● Exercise
Look for the word "hsign" in the material below, then report each line where it occurs.

● Task material
import Summits.Ventures.PercRepro.ExcessOneCompletionFlip

/-!
# The steps of Theorem W: the top member, the empty member, and the complementary pair

Third module of Theorem W (proofs/MINE1-theoremS.md, Addendum 12). Throughout, `G` is a tight
family with addable part `M = Rstar G`, `Φ = flip M G = G \\ G`, and `u` is a twin-closed set
with `u, uᶜ ∉ G` such that every member other than a distinguished member `v` is A- or
C*-signable for `u` (its two agreement cells or its two disagreement cells lie in `Φ`).

* `Rstar_eq_of_cells`: the top member `M` is unsignable, so `v = M` — this is (TL) evaluated at
  `Rstar G` (`mem_or_compl_mem_of_dichotomy`) in the form needed here.
* `Rstar_notMem_flip`: if `M ≠ ∅` then `∅ ∉ G`, i.e. `M ∉ Φ`.
* `cls_mem_flip_of_notMem_Rstar`, `cls_mem_flip_of_mem_Rstar`: the twin class of an element
  outside `M` (inside `M`) is a flipped member, given full support (empty core).
* `pair_false`: once `(univ \ M) \ x ∈ Φ` and `M \ y ∈ Φ` for a flipped `x ∉ M`-class and a
  flipped `y ⊆ M`, the members `x ∪ (M \ y)` and its complement form a complementary pair of
  members other than `v = M` — impossible when `G \ {v}` has no complementary pair.
-/

namespace PercRepro.MSTight

open Finset
open scoped FinsetFamily symmDiff

variable {α : Type*} [DecidableEq α] [Fintype α]

variable {G : Finset (Finset α)} {M : Finset α}

/-- **The top member is the exception.** If every member other than `v` is signable for a
twin-closed `u` with `u, uᶜ ∉ G`, then `v = Rstar G`. -/
theorem Rstar_eq_of_cells (hT : Tight G) (hM : M = Rstar G) {u v : Finset α}
    (hutc : TwinClosed G u) (hv : v ∈ G) (hu : u ∉ G) (huc : Finset.univ \ u ∉ G)
    (hsign : ∀ t ∈ G, t ≠ v → Cells (G \\ G) t u ∨ Cells (G \\ G) t (Finset.univ \ u)) :
    v = M := by
  have hG := dichotomy_of_tight hT
  have hMG : M ∈ G := hM ▸ Rstar_mem_of_dichotomy hG ⟨v, hv⟩
  have hMG' : (∅ : Finset α) ∪ M ∈ G := by
    rw [Finset.empty_union]
    exact hMG
  by_contra hne
  have hne' : (∅ : Finset α) ∪ M ≠ v := by
    rw [Finset.empty_union]
    exact Ne.symm hne
  rcases hsign _ hMG' hne' with hA | hC
  · rw [cellsA_union_iff hT hM hutc hMG', Finset.sdiff_empty] at hA
    exact huc (compl_mem_of_flags hT hM hutc hA.2 hA.1)
  · rw [cellsC_union_iff hT hM hutc hMG', Finset.sdiff_empty] at hC
    exact hu (mem_of_flags hT hM hutc hC.2 hC.1)

/-- **The empty set is not a member** unless `M = ∅`: with `v = M ≠ ∅`, the member `∅` would be
signable, which forces `u ∈ G` or `uᶜ ∈ G`. Stated as `M ∉ Φ` (`∅ ∈ G ↔ M ∈ Φ`). -/
theorem Rstar_notMem_flip (hT : Tight G) (hM : M = Rstar G) {u : Finset α}
    (hutc : TwinClosed G u) (hu : u ∉ G) (huc : Finset.univ \ u ∉ G) (hM0 : M ≠ ∅)
    (hsign : ∀ t ∈ G, t ≠ M → Cells (G \\ G) t u ∨ Cells (G \\ G) t (Finset.univ \ u)) :
    M ∉ flip M G := by
  intro hMΦ
  have hMtc : TwinClosed G M := hM ▸ twinClosed_Rstar G
  have h0G : M \ M ∈ G := Rstar_sdiff_mem hM hMΦ subset_rfl
  have hδ : M \ u ∈ flip M G := mem_flip_of_subset hT hM hMΦ sdiff_subset (hMtc.sdiff hutc)
  have hγ : u ∩ M ∈ flip M G :=
    mem_flip_of_subset hT hM hMΦ inter_subset_right (hutc.inter hMtc)
  have h0ne : M \ M ≠ M := by
    rw [Finset.sdiff_self]
    exact Ne.symm hM0
  rcases hsign _ h0G h0ne with hA | hC
  · rw [cellsA_sdiff_iff hT hM hutc h0G] at hA
    exact huc (compl_mem_of_flags hT hM hutc hA.2 hγ)
  · rw [cellsC_sdiff_iff hT hM hutc h0G] at hC
    exact hu (mem_of_flags hT hM hutc hC.2 hδ)

/-- With full support, the twin class of an element outside the addable part is a flipped
member. -/
theorem cls_mem_flip_of_notMem_Rstar (hT : Tight G) (hM : M = Rstar G)
    (hsupp : ∀ a : α, ∃ t ∈ G, a ∈ t) {n : α} (hn : n ∉ M) : cls G n ∈ flip M G := by
  have hMtc : TwinClosed G M := hM ▸ twinClosed_Rstar G
  obtain ⟨t, ht, hnt⟩ := hsupp n
  refine mem_flip_of_subset hT hM (sdiff_Rstar_mem_flip hT hM ht) ?_ (twinClosed_cls G n)
  intro a ha
  rw [mem_sdiff]
  exact ⟨cls_subset_of_mem ht hnt ha,
    Finset.disjoint_left.1 (disjoint_cls_of_twinClosed_of_notMem hMtc hn) ha⟩

/-- With empty core, the twin class of an element of the addable part is a flipped member. -/
theorem cls_mem_flip_of_mem_Rstar (hT : Tight G) (hM : M = Rstar G)
    (hcore : ∀ a : α, ∃ t ∈ G, a ∉ t) {m : α} (hm : m ∈ M) : cls G m ∈ flip M G := by
  have hMtc : TwinClosed G M := hM ▸ twinClosed_Rstar G
  obtain ⟨t, ht, hmt⟩ := hcore m
  refine mem_flip_of_subset hT hM (Rstar_sdiff_mem_flip hT hM ht) ?_ (twinClosed_cls G m)
  intro a ha
  rw [mem_sdiff]
  exact ⟨cls_subset_of_twinClosed hMtc hm ha,
    Finset.disjoint_left.1 (disjoint_cls_of_notMem ht hmt) ha⟩

/-- **The complementary pair.** Let `x ∈ Φ` be twin-closed and disjoint from `M` with some
`n ∈ x`, and `y ∈ Φ` twin-closed inside `M`. If `(univ \ M) \ x ∈ Φ` and `M \ y ∈ Φ`, then
`x ∪ (M \ y)` and its complement are members, neither equal to `M` unless `M = y ∈ Φ`; so if
`M ∉ Φ` and the members other than `M` contain no complementary pair, this is impossible. -/
theorem pair_false (hT : Tight G) (hM : M = Rstar G)
    (hval : ∀ t ∈ G, t ≠ M → Finset.univ \ t ∈ G → Finset.univ \ t = M) (hMΦ : M ∉ flip M G)
    {x y : Finset α} (hxtc : TwinClosed G x) (hytc : TwinClosed G y) (hxΦ : x ∈ flip M G)
    (hyΦ : y ∈ flip M G) (hxM : Disjoint x M) (hyM : y ⊆ M) {n : α} (hnx : n ∈ x)
    (hN : (Finset.univ \ M) \ x ∈ flip M G) (hMy : M \ y ∈ flip M G) : False := by
  have hMtc : TwinClosed G M := hM ▸ twinClosed_Rstar G
  have hn : n ∉ M := Finset.disjoint_left.1 hxM hnx
  have hg1 : x ∪ (M \ y) ∈ G := by
    refine mem_of_parts hT hM (hxtc.union (hMtc.sdiff hytc)) ?_ ?_
    · rw [idW_pair_sdiff hxM]
      exact hxΦ
    · rw [idW_pair_sdiff' hxM hyM]
      exact hyΦ
  have hg1_ne : x ∪ (M \ y) ≠ M := by
    intro h
    apply hn
    rw [← h]
    exact mem_union_left _ hnx
  have hg2 : Finset.univ \ (x ∪ (M \ y)) ∈ G := by
    refine mem_of_parts hT hM ((twinClosed_univ G).sdiff (hxtc.union (hMtc.sdiff hytc))) ?_ ?_
    · rw [idW_pair_compl_sdiff]
      exact hN
    · rw [idW_pair_compl_sdiff' hxM]
      exact hMy
  have hcompl := hval _ hg1 hg1_ne hg2
  have hMeq : M = y := Subset.antisymm (idW_pair_compl_subset hcompl) hyM
  apply hMΦ
  have h' : y ∈ flip M G := hyΦ
  rwa [← hMeq] at h'

end PercRepro.MSTight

● Solution
    (hsign : ∀ t ∈ G, t ≠ v → Cells (G \\ G) t u ∨ Cells (G \\ G) t (Finset.univ \ u)) :
  rcases hsign _ hMG' hne' with hA | hC
    (hsign : ∀ t ∈ G, t ≠ M → Cells (G \\ G) t u ∨ Cells (G \\ G) t (Finset.univ \ u)) :
  rcases hsign _ h0G h0ne with hA | hC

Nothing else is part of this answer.